- WHAT TO PRODUCE -
Only one stretch of the data below should be repeated: the lines from the line containing "audit tree; verdict-neutral)." through the line containing "is analytic in", inclusive, exactly as they are.

(EXERCISE DATA begins)

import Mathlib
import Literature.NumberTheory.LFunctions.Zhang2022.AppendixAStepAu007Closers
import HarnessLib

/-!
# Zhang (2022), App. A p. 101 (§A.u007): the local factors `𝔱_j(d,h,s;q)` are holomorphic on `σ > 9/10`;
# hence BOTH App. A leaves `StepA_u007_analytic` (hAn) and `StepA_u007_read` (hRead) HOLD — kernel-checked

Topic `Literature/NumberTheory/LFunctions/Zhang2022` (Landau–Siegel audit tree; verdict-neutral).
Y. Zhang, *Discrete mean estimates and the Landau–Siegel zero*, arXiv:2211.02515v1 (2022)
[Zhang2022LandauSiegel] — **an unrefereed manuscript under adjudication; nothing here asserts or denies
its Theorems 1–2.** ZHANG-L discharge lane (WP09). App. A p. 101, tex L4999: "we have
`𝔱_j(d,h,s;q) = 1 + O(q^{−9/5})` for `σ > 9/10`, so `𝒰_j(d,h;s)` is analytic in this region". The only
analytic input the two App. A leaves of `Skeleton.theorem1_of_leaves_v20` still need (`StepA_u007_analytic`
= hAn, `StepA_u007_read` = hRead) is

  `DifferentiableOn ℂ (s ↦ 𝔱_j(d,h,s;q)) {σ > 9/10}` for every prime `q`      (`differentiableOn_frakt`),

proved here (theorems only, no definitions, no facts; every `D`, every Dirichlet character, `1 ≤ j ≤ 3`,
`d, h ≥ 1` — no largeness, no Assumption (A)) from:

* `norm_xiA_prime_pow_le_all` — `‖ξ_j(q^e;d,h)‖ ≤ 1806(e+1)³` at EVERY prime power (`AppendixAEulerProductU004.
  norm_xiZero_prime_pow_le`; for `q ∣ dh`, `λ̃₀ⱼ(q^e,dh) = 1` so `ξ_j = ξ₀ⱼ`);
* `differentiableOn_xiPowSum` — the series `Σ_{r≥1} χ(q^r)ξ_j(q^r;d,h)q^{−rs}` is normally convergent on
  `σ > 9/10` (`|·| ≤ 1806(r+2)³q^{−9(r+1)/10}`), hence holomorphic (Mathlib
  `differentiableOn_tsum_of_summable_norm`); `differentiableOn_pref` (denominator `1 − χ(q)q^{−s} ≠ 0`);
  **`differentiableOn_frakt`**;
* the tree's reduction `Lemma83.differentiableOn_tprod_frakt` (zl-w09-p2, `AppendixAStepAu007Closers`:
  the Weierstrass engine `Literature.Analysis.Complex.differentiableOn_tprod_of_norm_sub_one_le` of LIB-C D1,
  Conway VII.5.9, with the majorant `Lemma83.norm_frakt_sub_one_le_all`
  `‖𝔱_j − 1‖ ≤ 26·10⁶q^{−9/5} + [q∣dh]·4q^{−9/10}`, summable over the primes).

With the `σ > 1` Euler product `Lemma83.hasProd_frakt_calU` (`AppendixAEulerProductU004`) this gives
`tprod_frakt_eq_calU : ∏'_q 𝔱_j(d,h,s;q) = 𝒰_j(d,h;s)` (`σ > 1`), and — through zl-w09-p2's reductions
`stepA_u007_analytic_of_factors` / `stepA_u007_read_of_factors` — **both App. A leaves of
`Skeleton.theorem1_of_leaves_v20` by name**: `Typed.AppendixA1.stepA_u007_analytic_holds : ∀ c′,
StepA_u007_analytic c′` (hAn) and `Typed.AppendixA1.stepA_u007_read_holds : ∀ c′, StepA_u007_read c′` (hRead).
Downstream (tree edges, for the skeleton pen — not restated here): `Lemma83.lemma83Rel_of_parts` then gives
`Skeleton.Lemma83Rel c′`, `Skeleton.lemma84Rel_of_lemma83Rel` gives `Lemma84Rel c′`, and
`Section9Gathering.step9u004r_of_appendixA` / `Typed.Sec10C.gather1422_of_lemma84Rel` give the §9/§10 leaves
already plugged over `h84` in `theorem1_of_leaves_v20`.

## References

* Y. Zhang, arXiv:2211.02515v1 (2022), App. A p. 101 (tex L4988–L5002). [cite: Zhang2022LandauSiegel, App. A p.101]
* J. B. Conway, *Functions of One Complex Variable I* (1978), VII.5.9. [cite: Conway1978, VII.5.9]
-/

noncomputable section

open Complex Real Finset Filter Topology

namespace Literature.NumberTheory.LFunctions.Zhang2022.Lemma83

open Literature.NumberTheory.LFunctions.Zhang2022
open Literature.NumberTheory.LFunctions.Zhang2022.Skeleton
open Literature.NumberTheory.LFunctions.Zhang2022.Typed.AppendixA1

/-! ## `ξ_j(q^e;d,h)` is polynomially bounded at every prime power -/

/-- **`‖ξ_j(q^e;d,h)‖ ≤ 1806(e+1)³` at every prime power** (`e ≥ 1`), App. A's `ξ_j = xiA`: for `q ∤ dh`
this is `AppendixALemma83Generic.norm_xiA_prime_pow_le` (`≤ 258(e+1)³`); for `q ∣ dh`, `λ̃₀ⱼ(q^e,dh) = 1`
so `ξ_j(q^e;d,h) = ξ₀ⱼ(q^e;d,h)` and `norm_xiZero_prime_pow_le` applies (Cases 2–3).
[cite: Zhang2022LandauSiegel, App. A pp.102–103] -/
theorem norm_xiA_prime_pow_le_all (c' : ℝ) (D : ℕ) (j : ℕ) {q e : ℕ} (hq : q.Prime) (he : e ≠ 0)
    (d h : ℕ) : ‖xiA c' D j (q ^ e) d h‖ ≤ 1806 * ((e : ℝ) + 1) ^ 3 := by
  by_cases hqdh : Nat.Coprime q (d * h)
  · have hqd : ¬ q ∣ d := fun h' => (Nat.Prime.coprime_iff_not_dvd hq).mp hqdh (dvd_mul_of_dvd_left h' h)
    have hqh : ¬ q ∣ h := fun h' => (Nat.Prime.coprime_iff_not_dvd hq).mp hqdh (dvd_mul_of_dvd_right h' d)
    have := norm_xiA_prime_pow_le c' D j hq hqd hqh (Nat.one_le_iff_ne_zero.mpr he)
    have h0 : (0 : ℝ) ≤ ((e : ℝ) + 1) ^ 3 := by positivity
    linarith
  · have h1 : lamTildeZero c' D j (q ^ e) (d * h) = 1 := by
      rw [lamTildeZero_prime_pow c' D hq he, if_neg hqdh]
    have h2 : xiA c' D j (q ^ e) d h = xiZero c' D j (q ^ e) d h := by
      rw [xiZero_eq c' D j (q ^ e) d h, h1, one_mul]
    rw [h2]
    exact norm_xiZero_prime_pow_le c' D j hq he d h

(EXERCISE DATA ends)
(EXERCISE DATA begins)

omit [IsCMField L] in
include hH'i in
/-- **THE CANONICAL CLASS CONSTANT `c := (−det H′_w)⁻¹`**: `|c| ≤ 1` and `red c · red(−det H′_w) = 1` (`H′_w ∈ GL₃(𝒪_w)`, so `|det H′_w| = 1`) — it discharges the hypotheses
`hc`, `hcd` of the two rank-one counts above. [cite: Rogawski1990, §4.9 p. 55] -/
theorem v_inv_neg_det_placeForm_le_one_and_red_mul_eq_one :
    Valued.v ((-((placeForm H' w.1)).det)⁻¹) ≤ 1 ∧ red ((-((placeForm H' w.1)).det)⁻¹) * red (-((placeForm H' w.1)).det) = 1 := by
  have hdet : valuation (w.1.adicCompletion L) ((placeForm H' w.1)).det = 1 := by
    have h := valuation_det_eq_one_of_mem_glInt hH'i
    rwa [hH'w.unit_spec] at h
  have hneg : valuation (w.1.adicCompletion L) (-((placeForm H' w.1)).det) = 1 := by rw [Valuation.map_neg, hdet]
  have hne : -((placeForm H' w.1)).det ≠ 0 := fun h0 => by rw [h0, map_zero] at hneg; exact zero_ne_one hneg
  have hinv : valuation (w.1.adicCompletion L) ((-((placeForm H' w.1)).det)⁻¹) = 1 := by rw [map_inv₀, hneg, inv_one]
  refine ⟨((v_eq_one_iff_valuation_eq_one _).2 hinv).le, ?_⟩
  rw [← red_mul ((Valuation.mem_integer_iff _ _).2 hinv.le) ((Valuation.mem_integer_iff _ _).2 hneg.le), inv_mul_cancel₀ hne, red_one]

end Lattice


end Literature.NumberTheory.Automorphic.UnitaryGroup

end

(EXERCISE DATA ends)

- WORKED SOLUTION -
Topic `Literature/NumberTheory/LFunctions/Zhang2022` (Landau–Siegel audit tree; verdict-neutral).
Y. Zhang, *Discrete mean estimates and the Landau–Siegel zero*, arXiv:2211.02515v1 (2022)
[Zhang2022LandauSiegel] — **an unrefereed manuscript under adjudication; nothing here asserts or denies
its Theorems 1–2.** ZHANG-L discharge lane (WP09). App. A p. 101, tex L4999: "we have
`𝔱_j(d,h,s;q) = 1 + O(q^{−9/5})` for `σ > 9/10`, so `𝒰_j(d,h;s)` is analytic in this region". The only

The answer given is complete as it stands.